It’s time for the Suburban Synagogue … Again

Courtesy Temple Shir Tikva © 2020 Solomon+Bauer+Giambastiani Architects Inc

Editor’s Note: This article originally appeared in eJP in September 2019. It takes on added significance in light of the trend during the Covid-19 pandemic to leave cities and take up residence in suburban neighborhoods.

By Rabbi Danny Burkeman

[The following article is offered as a partnership between eJP and the Clergy Leadership Incubator program (CLI). CLI is a two-year program to support and encourage congregational rabbis and rabbinic entrepreneurs in the areas of innovative thinking, change management and institutional transformation. CLI is directed by Rabbi Sid Schwarz and is fiscally sponsored by Hazon. Each month CLI offers a Synagogue Innovation Blog. Past columns can be found at: www.cliforum.org/blog/.]
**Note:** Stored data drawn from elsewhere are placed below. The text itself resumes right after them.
import Summits.ResolutionOfSingularities.ResolutionOfSingularities.Theorems.FrobeniusLadderFInjectiveMacaulayficationSingFullTower
import Summits.ResolutionOfSingularities.ResolutionOfSingularities.Theorems.FrobeniusLadderFInjectiveMacaulayficationRegularTowerInstanceE4
import HarnessLib

/-!
# THE NESTING LEMMA OF «ONE RECIPE, TWO STOPS»: a tower that ends REGULAR ends FULL — the R-stop height bounds the F-stop height (crux `FInjectiveMacaulayfication`
# stmt-ResolutionOfSingularities-15315, chain w45a; res-L1-w45a-plan-1 RULING R19.17 (L-d); seat res-L1-w45a-lead-1 g9; over `…RegularTower` (p634003), `…IntrinsicTowerRecipes` (p632743),
# `…SingFullTower` (p638378) and res-L1-w45a-stub-1's first RR instance `…RegularTowerInstanceE4` (p635584))

[OURS · L1 W4.5a] Support file (`--supports stmt-ResolutionOfSingularities-15315 --as helper`); NOT a statement of any manuscript; def-free, fact-free, UNCONDITIONAL; generic in
the recipe. AI-written (AI review is weaker than expert review).

WHAT. Over a field of characteristic `p` a REGULAR local ring is FULL (`FTemkinClosedPoints.fullCl_of_isRegularLocalRing`: regular ⇒ domain ∧ CM ∧ Frobenius-closed parameter ideals —
already a tree theorem, no named fact needed; characteristic of the stalks from the structure morphism, `FTemkinClosedPoints.charP_stalk_of_over`). Hence, floor by floor:
* §1 `fullCl_stalk_of_mem_regularLocus` — a regular point of a scheme over a char-`p` field has a FULL stalk;
* §2 ★ `recipeTowerFull_of_towerRegular (c) : ∀ n S (f : S ⟶ Spec k), RegTower.TowerRegular c p n S → IntrinsicTower.Recipes.RecipeTowerFull c p n S` — SAME recipe, SAME height: the
  REGULAR-stop tower predicate implies the FULL-stop one (induction on `n`; the structure morphism is composed down the tower); `exists_recipeTowerFull_of_exists_towerRegular` (∃-form:
  the F-stop height is at most the R-stop height); in particular for `c := RegTower.singCentre` (v44 «SING TOWERS»): on every floor where BOTH stubs speak (a FULL admissible floor of
  `SingTowerConjecture` is in particular a CM admissible floor) the T-stub's tower dominates the F-stub's — `stub_singFullTower` and `stub_singTowerConjecture` are NESTED there, not
  independent; the same lemma serves every successor recipe (I-9 `tjCentre`, memory recipes through `exists_centre_of_tower_free`).
* §3 ★ FIRST KERNEL INSTANCE OF v44's F-SIDE TOWER PREDICATE: `recipeTowerFull_singCentre_two_G` — `RecipeTowerFull singCentre 2 2 G` for `G = {X₀X₁ + X₂³ + X₃³ + X₄³}` (char 2, any
  field), from res-L1-w45a-stub-1's `RegTower.InstanceE4.towerRegular_two_G` (Sing_red tower REGULAR at height 2) by §2. HONEST LABEL: `G` is FULL already at height 0 (E4″@G (F0) p625373
  `fullCl_Spec_stalk_vertex`), so its F-stop height is 0 and this instance only exercises the nesting; the informative F-side instance (height 1 on the τ-floor chart of P2d4C, where
  Sing_red = non-FULL locus by res-L1-w45a-tri-2's data) is (L-a), next file.
HONEST CAVEATS: the converse nesting fails (FULL ⇏ regular); nothing here says any tower terminates; nothing of the crux is proved.
[folklore; cite: Matsumura1987, Thm. 14.3, Thm. 17.4, Thm. 17.8]
-/

-- single-problem summit: the doubled namespace component is forced
set_option linter.dupNamespace false

noncomputable section

open AlgebraicGeometry CategoryTheory CategoryTheory.Limits Literature.AlgebraicGeometry.Resolution TopologicalSpace IsLocalRing

namespace Summit.ResolutionOfSingularities.ResolutionOfSingularities.Theorems.FInjectiveMacaulayfication.RegTower

open Summit.ResolutionOfSingularities.ResolutionOfSingularities.Theorems.FInjectiveMacaulayfication
open SliceableCentre IntrinsicTower IntrinsicTower.Recipes

/-! ## §1 Regular points over a field of characteristic `p` are FULL -/

/-- A REGULAR point of a scheme over a field of characteristic `p` has a FULL stalk. [cite: Matsumura1987, Thm. 14.3 and Thm. 17.4] -/
theorem fullCl_stalk_of_mem_regularLocus (p : ℕ) [Fact p.Prime] {k : Type} [Field k] [CharP k p] {S : Scheme.{0}} (f : S ⟶ Spec (.of k))
    (s : S) (hs : s ∈ Scheme.regularLocus S) : FullCl p (S.presheaf.stalk s) := by
  rw [Scheme.mem_regularLocus] at hs
  haveI := hs
  haveI := FTemkinClosedPoints.charP_stalk_of_over p f (𝟙 S) s
  exact FTemkinClosedPoints.fullCl_of_isRegularLocalRing p _

/-! ## §2 ★ The nesting: a tower that ends REGULAR ends FULL, same recipe, same height -/

/-- ★ **NESTING LEMMA.** For every centre recipe `c`, every height `n` and every scheme `S` over a field of characteristic `p`:
`RegTower.TowerRegular c p n S → IntrinsicTower.Recipes.RecipeTowerFull c p n S`. Induction on `n`: at height `0` §1 pointwise; at height `n + 1` both predicates quantify over the
same blowing ups `S₁ ⟶ S` along `c p S`, and `S₁` is again over `k`. [folklore; OURS] -/
theorem recipeTowerFull_of_towerRegular (p : ℕ) [Fact p.Prime] {k : Type} [Field k] [CharP k p] (c : CentreRecipe) :
    ∀ (n : ℕ) (S : Scheme.{0}) (_f : S ⟶ Spec (.of k)), TowerRegular c p n S → RecipeTowerFull c p n S := by
  intro n
  induction n with
  | zero =>
    intro S f h s
    exact fullCl_stalk_of_mem_regularLocus p f s (h s)
  | succ n ih =>
    intro S f h S₁ g hg
    exact ih S₁ (g ≫ f) (h S₁ g hg)

/-- **The F-stop height is at most the R-stop height** (∃-form of the nesting). [folklore; OURS] -/
theorem exists_recipeTowerFull_of_exists_towerRegular (p : ℕ) [Fact p.Prime] {k : Type} [Field k] [CharP k p] (c : CentreRecipe)
    (S : Scheme.{0}) (f : S ⟶ Spec (.of k)) (h : ∃ n : ℕ, TowerRegular c p n S) : ∃ n : ℕ, RecipeTowerFull c p n S := by
  obtain ⟨n, hn⟩ := h
  exact ⟨n, recipeTowerFull_of_towerRegular p c n S f hn⟩

/-- The nesting for the recipe of v44 «SING TOWERS» (`RegTower.singCentre`), by name. [OURS] -/
theorem recipeTowerFull_singCentre_of_towerRegular (p : ℕ) [Fact p.Prime] {k : Type} [Field k] [CharP k p]
    (n : ℕ) (S : Scheme.{0}) (f : S ⟶ Spec (.of k)) (h : TowerRegular singCentre p n S) : RecipeTowerFull singCentre p n S :=
  recipeTowerFull_of_towerRegular p singCentre n S f h

/-! ## §3 ★ First kernel instance of v44's F-side tower predicate (through the nesting) -/

/-- ★ **`RecipeTowerFull singCentre 2 2 G`** for `G = {X₀X₁ + X₂³ + X₃³ + X₄³} ⊂ 𝔸⁵` over any field of characteristic 2: the Sing_red tower of `G` is REGULAR at height 2
(res-L1-w45a-stub-1 `RegTower.InstanceE4.towerRegular_two_G`, p635584), hence FULL at height 2 by §2. HONEST LABEL: `G` itself is FULL (height-0 F-stop); this instance exercises the
nesting lemma, it is not evidence for `SingFullTowerConjecture` beyond what p635584 already says. [OURS · instance] -/
theorem recipeTowerFull_singCentre_two_G (k : Type) [Field k] [CharP k 2] (f : MvPolynomial (Fin 5) k) (hf : f = MvPolynomial.X 0 * MvPolynomial.X 1 + MvPolynomial.X 2 ^ 3 + MvPolynomial.X 3 ^ 3 + MvPolynomial.X 4 ^ 3) :
    RecipeTowerFull singCentre 2 2 (Spec (.of (MvPolynomial (Fin 5) k ⧸ Ideal.span {f}))) := by
  haveI : Fact (Nat.Prime 2) := ⟨Nat.prime_two⟩
  exact recipeTowerFull_of_towerRegular 2 singCentre 2 _ (Spec.map (CommRingCat.ofHom (algebraMap k (MvPolynomial (Fin 5) k ⧸ Ideal.span {f}))))
    (InstanceE4.towerRegular_two_G k f hf 2)

end Summit.ResolutionOfSingularities.ResolutionOfSingularities.Theorems.FInjectiveMacaulayfication.RegTower

end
Ten years ago, I became a rabbi and, over that time, I have to confess that I have frequently broken one of the Ten Commandments. I have coveted. I have coveted as I have seen the attention and accolades that have been given to Jewish communal startups. I have coveted as I read about the programs and experiences that these communities were able to offer. And I have coveted as I have read about foundations pouring money into these emergent Jewish communities, all the while reinforcing the conventional and frequently incorrect wisdom that synagogues are dying. Newsflash: We are not dying – in fact many of us are thriving!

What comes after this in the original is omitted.